Collected data:
=== Begin Enclosure ===

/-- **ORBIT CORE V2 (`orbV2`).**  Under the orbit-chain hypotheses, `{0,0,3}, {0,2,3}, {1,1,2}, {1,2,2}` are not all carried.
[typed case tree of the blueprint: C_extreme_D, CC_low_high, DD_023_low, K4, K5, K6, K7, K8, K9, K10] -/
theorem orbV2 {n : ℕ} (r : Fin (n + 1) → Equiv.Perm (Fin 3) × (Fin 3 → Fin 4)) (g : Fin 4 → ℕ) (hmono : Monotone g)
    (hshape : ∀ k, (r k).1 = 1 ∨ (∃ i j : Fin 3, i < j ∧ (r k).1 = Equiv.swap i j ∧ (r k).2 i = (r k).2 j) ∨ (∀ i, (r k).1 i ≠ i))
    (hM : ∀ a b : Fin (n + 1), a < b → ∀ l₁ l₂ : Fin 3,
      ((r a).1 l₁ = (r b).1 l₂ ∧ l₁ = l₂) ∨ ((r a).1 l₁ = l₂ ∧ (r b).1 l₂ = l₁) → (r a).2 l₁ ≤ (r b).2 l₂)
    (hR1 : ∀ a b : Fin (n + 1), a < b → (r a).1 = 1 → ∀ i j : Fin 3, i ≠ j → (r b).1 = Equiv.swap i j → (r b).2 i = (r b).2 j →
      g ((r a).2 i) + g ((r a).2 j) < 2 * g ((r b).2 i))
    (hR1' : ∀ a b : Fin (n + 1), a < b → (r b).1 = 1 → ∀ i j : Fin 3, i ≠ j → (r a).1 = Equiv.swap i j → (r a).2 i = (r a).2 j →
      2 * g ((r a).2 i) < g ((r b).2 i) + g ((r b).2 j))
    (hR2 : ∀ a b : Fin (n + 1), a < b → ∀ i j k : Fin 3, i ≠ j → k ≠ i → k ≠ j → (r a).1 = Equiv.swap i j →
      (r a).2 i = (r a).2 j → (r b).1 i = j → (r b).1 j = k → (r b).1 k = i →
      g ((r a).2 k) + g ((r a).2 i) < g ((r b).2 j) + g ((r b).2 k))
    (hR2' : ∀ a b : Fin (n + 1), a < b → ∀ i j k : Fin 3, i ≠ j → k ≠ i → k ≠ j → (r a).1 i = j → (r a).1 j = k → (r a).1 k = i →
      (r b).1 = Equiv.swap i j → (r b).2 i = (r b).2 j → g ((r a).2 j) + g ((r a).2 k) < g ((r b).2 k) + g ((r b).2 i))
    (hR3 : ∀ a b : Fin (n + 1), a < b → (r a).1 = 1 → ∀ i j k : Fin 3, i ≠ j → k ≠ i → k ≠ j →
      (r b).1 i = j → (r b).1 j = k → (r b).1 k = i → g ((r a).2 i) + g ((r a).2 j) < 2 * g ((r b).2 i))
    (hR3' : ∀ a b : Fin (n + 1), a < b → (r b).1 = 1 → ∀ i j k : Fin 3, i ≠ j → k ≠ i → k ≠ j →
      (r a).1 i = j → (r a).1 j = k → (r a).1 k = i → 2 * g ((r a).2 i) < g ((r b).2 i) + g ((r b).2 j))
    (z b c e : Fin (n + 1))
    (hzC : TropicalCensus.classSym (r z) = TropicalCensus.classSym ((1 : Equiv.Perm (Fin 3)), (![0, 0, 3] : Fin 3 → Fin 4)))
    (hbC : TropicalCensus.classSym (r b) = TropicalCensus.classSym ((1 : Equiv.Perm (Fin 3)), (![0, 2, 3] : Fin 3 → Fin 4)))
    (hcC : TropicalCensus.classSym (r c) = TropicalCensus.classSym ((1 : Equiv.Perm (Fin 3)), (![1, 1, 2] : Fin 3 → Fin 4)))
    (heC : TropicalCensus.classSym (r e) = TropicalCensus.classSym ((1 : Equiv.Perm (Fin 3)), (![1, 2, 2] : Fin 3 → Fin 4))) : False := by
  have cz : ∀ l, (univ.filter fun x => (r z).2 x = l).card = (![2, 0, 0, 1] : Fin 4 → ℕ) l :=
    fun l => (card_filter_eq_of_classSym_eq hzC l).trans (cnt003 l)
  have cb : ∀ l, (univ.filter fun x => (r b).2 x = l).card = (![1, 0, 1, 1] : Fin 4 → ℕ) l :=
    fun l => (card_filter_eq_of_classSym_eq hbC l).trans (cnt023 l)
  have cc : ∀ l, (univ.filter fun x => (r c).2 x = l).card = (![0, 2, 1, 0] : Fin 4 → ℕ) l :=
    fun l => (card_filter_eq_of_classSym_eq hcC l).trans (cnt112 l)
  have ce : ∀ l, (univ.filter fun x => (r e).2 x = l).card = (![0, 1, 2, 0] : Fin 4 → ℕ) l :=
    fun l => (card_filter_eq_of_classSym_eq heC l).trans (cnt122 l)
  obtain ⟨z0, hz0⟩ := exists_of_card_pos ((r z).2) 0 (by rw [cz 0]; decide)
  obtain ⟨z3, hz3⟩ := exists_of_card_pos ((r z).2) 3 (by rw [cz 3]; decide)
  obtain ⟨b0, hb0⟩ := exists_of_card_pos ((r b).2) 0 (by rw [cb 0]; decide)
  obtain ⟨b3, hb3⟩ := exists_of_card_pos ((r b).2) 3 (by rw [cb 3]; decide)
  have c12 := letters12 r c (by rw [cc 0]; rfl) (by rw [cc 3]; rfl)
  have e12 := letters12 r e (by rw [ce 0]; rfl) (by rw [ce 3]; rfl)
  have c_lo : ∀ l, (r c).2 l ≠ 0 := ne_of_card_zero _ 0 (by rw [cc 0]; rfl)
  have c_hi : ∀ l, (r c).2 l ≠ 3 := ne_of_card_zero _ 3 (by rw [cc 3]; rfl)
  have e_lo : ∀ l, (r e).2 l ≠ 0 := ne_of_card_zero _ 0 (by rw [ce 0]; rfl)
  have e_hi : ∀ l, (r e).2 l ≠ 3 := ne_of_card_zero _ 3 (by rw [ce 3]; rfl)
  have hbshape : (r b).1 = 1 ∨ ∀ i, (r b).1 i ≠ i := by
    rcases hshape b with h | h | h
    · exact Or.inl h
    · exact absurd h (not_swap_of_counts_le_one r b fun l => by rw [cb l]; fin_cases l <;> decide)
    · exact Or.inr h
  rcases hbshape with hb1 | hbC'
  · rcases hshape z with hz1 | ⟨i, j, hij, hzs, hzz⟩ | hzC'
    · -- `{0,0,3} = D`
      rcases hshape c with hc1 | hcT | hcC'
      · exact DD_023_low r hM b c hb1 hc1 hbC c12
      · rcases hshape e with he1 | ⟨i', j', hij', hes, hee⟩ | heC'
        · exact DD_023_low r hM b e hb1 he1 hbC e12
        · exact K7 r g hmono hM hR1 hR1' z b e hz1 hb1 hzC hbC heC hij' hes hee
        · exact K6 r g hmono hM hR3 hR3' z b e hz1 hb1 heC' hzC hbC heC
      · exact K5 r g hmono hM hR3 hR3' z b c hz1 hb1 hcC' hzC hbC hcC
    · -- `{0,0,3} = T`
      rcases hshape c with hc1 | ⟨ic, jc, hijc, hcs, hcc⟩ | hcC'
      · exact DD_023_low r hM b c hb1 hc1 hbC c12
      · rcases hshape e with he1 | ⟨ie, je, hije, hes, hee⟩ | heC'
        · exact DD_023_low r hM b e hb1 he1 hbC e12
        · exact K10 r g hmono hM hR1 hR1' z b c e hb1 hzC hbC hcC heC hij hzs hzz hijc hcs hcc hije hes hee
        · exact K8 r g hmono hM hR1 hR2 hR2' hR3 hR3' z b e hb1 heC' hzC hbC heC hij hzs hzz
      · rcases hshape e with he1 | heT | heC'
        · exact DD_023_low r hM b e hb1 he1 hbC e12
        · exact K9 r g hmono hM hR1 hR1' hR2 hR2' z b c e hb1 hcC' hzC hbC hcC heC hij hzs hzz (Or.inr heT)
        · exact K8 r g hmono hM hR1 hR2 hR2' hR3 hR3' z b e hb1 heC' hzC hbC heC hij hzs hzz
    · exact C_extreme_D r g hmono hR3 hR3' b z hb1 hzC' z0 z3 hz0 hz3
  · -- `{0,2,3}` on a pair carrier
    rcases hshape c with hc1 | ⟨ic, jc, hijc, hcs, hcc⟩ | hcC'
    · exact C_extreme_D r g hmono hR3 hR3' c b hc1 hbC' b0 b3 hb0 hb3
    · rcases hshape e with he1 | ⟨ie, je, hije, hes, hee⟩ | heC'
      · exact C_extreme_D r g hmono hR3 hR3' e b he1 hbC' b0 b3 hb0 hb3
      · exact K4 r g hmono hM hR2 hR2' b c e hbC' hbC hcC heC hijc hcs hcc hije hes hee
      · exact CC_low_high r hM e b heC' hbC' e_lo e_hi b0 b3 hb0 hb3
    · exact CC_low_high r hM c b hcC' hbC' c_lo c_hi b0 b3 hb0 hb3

=== End Enclosure ===

Task objective: In the records above, find the line with "(hR1 : ∀ a b"; write out exactly that line and each one after it, stopping after the line with "(r a).2 i = (r a).2 j → (r".

Answer box:
    (hR1 : ∀ a b : Fin (n + 1), a < b → (r a).1 = 1 → ∀ i j : Fin 3, i ≠ j → (r b).1 = Equiv.swap i j → (r b).2 i = (r b).2 j →
      g ((r a).2 i) + g ((r a).2 j) < 2 * g ((r b).2 i))
    (hR1' : ∀ a b : Fin (n + 1), a < b → (r b).1 = 1 → ∀ i j : Fin 3, i ≠ j → (r a).1 = Equiv.swap i j → (r a).2 i = (r a).2 j →
      2 * g ((r a).2 i) < g ((r b).2 i) + g ((r b).2 j))
    (hR2 : ∀ a b : Fin (n + 1), a < b → ∀ i j k : Fin 3, i ≠ j → k ≠ i → k ≠ j → (r a).1 = Equiv.swap i j →
      (r a).2 i = (r a).2 j → (r b).1 i = j → (r b).1 j = k → (r b).1 k = i →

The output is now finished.